_WHAT IS REQUIRED:_
Report all lines in the records that hold the string "curl".

++++++++++

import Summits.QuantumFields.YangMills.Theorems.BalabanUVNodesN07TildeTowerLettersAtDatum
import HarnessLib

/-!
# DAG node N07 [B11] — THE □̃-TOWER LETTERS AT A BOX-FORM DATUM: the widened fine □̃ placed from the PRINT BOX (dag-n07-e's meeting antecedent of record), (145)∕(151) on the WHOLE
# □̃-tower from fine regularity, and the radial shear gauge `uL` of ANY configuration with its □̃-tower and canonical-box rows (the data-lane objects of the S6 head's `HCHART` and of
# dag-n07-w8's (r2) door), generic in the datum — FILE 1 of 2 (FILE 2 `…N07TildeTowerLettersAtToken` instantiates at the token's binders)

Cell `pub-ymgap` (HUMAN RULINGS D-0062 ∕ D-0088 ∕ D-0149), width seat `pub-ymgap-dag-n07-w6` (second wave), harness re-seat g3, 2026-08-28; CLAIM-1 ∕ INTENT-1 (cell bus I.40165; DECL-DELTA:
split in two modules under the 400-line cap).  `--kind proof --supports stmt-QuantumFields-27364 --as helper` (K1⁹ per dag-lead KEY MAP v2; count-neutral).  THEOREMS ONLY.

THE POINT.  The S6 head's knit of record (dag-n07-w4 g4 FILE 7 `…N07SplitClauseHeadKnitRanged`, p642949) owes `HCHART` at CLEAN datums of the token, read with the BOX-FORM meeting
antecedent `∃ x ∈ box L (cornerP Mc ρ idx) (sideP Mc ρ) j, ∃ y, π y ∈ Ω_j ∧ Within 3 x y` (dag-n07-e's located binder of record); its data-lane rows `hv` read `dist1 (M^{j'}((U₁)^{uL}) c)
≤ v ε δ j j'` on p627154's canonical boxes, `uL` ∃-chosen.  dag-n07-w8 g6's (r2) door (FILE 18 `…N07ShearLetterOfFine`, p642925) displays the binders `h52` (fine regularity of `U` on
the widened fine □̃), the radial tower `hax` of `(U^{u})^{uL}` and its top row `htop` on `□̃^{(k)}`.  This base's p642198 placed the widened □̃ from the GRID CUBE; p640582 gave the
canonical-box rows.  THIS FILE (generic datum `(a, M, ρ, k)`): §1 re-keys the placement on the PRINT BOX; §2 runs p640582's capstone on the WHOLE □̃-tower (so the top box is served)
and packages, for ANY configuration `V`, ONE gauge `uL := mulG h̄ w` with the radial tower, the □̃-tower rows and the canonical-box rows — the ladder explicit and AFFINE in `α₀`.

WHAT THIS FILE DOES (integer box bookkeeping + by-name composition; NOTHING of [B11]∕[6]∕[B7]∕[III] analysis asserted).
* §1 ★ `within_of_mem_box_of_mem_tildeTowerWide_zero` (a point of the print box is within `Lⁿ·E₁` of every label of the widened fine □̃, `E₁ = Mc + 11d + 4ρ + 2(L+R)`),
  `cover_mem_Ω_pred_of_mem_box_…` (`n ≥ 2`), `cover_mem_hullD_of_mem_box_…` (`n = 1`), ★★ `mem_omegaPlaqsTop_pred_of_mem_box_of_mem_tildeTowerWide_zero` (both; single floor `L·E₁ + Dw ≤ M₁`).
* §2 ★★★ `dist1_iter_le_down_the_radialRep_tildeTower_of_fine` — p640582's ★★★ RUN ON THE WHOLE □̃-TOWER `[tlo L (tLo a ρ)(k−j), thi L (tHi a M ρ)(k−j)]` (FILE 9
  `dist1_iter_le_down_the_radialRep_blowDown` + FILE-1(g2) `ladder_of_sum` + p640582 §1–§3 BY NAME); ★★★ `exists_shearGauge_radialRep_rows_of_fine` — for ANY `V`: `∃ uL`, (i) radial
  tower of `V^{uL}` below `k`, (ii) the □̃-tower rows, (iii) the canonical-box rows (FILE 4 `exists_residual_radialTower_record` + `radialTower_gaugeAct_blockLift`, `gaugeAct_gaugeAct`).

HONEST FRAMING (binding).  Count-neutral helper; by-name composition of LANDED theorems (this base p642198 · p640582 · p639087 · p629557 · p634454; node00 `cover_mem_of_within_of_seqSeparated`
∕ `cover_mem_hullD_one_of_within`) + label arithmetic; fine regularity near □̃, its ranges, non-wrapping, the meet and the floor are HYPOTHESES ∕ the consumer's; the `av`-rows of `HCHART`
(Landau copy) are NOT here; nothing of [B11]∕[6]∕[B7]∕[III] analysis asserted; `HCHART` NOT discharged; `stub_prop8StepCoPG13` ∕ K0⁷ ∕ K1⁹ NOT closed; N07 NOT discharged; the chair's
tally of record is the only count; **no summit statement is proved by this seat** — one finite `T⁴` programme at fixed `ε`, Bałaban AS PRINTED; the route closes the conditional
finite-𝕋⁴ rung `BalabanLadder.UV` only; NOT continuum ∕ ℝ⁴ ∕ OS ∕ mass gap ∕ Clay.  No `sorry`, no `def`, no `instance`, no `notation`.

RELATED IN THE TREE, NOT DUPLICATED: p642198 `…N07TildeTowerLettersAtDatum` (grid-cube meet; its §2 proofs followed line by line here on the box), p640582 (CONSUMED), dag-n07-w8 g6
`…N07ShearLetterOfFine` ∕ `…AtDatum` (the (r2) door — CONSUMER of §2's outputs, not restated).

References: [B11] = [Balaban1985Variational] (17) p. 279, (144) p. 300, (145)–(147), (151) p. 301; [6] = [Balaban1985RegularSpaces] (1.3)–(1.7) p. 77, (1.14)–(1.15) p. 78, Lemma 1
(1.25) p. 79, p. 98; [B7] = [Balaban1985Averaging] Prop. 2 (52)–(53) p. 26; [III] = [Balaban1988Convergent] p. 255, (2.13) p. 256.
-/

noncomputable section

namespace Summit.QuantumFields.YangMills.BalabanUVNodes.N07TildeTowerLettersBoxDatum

++++++++++

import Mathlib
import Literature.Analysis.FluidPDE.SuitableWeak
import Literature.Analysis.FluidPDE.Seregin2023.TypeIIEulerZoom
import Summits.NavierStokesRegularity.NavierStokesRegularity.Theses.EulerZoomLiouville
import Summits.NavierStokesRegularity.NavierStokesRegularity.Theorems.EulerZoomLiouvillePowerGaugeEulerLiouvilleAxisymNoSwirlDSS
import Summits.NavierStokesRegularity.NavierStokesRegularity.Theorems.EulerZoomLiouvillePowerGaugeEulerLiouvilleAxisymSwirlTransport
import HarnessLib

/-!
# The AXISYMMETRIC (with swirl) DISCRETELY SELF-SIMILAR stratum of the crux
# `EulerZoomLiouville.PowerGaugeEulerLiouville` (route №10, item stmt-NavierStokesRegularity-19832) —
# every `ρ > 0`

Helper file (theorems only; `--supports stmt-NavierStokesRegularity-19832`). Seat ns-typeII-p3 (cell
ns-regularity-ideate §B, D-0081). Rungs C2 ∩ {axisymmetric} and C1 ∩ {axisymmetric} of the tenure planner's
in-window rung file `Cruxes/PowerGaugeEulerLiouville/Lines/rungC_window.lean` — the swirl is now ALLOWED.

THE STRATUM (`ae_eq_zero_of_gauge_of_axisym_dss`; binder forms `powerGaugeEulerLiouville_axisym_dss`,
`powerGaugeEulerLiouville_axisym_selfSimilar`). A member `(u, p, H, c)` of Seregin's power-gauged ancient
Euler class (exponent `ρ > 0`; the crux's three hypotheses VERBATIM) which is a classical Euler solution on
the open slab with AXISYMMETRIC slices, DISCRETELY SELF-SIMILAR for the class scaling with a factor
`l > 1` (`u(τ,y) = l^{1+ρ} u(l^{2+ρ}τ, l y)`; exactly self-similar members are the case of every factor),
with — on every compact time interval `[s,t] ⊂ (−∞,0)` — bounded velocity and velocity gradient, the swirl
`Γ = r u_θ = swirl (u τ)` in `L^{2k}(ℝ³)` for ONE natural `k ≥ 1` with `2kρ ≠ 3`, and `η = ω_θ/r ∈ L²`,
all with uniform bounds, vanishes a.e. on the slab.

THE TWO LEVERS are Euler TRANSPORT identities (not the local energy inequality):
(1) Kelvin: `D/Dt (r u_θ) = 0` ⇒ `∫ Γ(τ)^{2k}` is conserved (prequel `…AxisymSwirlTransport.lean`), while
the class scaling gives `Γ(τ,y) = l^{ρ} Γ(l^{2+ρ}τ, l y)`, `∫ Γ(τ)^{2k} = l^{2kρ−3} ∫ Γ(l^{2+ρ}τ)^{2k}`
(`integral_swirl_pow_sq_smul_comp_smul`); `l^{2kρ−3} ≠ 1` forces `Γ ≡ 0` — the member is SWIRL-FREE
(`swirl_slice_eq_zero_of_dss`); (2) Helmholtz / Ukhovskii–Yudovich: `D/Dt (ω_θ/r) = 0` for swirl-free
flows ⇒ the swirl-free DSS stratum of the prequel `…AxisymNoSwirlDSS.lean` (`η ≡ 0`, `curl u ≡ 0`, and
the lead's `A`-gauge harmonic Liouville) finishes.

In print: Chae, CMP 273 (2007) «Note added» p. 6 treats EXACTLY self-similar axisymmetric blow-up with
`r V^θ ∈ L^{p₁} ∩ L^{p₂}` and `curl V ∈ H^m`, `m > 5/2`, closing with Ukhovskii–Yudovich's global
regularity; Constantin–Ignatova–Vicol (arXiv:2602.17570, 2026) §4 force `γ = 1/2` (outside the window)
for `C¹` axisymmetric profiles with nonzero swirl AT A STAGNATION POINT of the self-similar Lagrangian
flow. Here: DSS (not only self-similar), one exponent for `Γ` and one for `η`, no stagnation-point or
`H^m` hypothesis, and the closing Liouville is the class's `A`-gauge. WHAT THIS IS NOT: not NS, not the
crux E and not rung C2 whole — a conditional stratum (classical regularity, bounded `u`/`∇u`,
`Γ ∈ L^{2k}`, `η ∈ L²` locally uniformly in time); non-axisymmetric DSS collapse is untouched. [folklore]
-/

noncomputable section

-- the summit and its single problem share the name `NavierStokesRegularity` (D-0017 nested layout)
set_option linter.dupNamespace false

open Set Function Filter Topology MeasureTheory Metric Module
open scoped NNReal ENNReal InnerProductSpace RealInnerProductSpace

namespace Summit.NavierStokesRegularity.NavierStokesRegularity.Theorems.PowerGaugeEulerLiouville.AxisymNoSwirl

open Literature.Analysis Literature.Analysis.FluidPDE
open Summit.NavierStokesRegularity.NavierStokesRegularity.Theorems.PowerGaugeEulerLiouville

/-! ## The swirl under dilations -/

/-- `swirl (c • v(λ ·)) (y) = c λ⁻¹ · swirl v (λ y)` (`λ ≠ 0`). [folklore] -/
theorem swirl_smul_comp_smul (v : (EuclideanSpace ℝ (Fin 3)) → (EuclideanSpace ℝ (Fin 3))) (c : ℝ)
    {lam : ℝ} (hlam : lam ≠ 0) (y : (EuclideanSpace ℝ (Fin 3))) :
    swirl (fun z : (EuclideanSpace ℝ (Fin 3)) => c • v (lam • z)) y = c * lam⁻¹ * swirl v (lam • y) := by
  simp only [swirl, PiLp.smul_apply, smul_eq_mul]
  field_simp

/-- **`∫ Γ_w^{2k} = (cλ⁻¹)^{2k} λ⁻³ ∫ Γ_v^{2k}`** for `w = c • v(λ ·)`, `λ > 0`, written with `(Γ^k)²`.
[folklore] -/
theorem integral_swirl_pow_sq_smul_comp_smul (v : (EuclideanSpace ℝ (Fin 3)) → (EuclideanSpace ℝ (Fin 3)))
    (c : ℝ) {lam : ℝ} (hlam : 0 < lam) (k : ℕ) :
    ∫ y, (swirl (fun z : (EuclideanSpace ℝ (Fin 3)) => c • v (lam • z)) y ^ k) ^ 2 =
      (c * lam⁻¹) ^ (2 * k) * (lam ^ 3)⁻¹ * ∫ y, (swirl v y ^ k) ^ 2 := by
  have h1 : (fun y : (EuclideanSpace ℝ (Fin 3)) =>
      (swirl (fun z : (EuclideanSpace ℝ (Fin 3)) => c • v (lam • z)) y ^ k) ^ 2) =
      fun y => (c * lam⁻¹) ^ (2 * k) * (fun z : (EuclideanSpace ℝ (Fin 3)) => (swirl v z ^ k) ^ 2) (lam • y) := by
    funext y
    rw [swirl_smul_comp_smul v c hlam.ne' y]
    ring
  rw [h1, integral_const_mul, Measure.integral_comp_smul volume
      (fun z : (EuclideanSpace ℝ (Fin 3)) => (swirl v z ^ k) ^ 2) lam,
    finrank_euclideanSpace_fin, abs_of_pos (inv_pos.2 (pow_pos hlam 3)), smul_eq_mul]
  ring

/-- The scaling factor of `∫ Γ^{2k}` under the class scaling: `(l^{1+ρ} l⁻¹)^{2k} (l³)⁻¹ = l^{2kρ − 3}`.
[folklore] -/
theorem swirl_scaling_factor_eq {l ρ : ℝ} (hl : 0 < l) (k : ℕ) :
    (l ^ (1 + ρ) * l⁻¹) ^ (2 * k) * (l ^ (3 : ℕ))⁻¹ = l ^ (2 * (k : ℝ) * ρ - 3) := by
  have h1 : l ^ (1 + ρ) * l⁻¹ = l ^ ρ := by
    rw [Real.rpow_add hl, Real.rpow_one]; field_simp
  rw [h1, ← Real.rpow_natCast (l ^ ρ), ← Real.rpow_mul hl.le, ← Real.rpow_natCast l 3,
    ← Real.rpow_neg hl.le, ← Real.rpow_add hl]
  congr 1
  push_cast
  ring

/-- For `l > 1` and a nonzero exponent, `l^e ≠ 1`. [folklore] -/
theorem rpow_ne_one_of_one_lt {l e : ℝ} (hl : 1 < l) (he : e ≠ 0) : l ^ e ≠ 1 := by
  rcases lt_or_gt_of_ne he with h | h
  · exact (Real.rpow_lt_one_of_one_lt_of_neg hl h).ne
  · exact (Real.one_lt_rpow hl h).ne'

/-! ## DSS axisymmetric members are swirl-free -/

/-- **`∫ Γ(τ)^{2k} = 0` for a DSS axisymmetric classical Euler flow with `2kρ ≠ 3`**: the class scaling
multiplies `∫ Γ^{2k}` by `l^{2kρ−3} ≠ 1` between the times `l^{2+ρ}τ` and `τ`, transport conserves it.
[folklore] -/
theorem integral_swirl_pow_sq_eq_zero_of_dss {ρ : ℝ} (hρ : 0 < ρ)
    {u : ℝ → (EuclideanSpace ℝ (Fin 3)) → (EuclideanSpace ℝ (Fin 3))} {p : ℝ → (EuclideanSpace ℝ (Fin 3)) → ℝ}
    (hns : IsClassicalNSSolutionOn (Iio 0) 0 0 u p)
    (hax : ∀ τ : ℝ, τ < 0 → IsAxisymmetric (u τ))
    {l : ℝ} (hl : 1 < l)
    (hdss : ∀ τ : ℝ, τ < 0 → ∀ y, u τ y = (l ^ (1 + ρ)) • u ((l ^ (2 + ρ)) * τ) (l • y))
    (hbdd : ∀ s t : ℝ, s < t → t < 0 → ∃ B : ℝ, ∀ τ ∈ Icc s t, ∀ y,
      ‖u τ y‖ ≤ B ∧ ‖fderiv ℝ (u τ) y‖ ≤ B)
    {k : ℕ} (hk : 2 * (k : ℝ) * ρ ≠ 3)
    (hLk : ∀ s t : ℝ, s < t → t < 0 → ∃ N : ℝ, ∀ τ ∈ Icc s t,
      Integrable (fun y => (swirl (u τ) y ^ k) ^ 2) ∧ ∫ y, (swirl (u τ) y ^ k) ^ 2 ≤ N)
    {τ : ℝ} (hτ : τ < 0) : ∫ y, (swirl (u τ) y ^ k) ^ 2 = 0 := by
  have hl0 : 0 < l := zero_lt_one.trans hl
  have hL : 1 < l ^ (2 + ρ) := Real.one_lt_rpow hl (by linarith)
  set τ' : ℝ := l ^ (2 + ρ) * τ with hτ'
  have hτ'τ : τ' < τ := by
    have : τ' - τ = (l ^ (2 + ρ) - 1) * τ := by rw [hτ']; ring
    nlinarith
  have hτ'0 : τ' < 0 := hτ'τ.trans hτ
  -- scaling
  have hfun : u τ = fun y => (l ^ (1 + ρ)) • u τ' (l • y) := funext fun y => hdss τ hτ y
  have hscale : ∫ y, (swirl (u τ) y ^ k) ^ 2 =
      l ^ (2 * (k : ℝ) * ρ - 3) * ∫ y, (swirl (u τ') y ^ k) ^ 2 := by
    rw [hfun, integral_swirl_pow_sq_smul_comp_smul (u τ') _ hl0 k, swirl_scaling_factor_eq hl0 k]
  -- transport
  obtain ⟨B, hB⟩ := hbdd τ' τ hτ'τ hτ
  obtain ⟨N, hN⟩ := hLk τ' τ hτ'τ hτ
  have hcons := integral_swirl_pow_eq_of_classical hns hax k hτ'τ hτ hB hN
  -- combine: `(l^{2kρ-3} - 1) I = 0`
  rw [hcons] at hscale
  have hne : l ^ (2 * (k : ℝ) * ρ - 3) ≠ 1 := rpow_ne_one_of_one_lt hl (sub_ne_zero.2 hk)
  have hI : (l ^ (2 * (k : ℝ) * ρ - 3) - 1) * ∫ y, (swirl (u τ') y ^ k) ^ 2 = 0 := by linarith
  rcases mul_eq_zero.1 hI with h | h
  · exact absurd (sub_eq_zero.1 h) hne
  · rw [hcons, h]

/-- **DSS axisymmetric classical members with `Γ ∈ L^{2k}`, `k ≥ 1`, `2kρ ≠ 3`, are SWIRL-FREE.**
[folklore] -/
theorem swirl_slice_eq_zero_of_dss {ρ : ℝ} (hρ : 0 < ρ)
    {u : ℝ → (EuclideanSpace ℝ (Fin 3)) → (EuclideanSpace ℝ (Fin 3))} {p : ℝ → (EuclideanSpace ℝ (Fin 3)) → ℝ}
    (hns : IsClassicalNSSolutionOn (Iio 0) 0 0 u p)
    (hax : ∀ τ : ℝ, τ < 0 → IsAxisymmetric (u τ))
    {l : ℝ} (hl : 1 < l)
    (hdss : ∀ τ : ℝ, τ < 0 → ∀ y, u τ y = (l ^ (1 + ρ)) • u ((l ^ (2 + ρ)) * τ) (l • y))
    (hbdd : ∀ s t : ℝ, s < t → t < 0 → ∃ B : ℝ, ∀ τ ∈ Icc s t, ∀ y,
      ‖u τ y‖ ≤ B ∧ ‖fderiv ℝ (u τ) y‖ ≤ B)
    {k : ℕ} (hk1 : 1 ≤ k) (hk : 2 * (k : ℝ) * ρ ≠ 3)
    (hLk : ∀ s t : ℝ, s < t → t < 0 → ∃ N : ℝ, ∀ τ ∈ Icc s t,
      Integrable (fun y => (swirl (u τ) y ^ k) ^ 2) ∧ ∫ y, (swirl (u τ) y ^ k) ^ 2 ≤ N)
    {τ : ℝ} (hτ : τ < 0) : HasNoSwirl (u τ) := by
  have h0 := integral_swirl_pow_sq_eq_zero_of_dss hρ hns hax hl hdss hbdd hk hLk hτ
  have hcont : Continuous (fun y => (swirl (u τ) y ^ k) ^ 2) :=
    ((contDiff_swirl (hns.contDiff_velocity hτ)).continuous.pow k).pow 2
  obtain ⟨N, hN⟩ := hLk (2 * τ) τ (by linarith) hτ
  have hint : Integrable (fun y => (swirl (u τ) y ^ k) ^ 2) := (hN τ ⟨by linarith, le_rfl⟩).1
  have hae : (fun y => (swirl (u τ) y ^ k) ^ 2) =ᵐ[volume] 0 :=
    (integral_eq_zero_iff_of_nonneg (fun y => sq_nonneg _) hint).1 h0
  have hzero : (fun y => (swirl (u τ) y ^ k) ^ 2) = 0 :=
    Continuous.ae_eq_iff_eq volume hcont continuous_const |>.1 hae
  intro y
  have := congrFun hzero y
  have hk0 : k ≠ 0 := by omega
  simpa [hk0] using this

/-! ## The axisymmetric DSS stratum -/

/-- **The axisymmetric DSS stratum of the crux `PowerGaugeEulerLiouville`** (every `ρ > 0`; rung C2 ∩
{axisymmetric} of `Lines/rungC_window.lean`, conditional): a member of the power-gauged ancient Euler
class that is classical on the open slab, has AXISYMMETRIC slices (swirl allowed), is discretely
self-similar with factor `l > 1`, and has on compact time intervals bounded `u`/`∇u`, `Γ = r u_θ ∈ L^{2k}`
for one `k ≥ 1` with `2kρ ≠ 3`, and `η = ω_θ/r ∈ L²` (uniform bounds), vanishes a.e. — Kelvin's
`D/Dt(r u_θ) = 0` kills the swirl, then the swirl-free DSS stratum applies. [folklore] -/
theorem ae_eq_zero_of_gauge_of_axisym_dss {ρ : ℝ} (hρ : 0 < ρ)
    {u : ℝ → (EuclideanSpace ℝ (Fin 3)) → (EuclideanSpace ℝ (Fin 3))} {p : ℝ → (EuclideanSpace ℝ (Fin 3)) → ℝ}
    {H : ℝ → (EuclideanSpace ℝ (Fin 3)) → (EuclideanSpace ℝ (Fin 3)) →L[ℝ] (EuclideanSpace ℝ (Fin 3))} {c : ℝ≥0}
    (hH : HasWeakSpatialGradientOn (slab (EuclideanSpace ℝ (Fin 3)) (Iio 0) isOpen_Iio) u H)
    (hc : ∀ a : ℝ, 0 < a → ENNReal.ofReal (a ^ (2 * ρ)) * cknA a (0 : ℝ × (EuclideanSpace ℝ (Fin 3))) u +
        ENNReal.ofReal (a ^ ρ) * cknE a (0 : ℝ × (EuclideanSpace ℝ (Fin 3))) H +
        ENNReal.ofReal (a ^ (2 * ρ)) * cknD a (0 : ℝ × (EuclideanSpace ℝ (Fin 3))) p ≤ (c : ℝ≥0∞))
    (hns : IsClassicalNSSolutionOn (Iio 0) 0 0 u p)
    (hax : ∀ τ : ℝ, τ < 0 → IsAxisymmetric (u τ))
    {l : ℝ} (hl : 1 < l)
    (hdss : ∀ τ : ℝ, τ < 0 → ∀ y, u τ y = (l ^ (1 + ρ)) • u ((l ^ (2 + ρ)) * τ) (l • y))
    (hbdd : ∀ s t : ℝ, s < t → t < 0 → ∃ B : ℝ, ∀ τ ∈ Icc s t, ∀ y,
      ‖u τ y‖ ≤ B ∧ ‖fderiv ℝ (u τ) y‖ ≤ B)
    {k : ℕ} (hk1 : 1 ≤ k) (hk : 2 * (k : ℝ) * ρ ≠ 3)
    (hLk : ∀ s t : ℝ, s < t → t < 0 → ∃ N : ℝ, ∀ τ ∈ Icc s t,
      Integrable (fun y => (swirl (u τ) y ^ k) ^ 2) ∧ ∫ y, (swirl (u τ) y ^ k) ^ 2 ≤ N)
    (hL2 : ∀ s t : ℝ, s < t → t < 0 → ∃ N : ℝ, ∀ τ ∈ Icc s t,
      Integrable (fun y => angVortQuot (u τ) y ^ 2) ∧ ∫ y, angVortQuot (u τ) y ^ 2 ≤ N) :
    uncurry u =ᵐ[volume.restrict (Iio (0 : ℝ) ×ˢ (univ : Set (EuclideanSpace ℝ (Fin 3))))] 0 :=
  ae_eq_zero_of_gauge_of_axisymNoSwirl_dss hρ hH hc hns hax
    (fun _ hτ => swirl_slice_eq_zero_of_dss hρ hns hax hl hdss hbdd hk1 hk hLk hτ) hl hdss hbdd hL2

++++++++++

_TASK ANSWER:_
flows ⇒ the swirl-free DSS stratum of the prequel `…AxisymNoSwirlDSS.lean` (`η ≡ 0`, `curl u ≡ 0`, and
`r V^θ ∈ L^{p₁} ∩ L^{p₂}` and `curl V ∈ H^m`, `m > 5/2`, closing with Ukhovskii–Yudovich's global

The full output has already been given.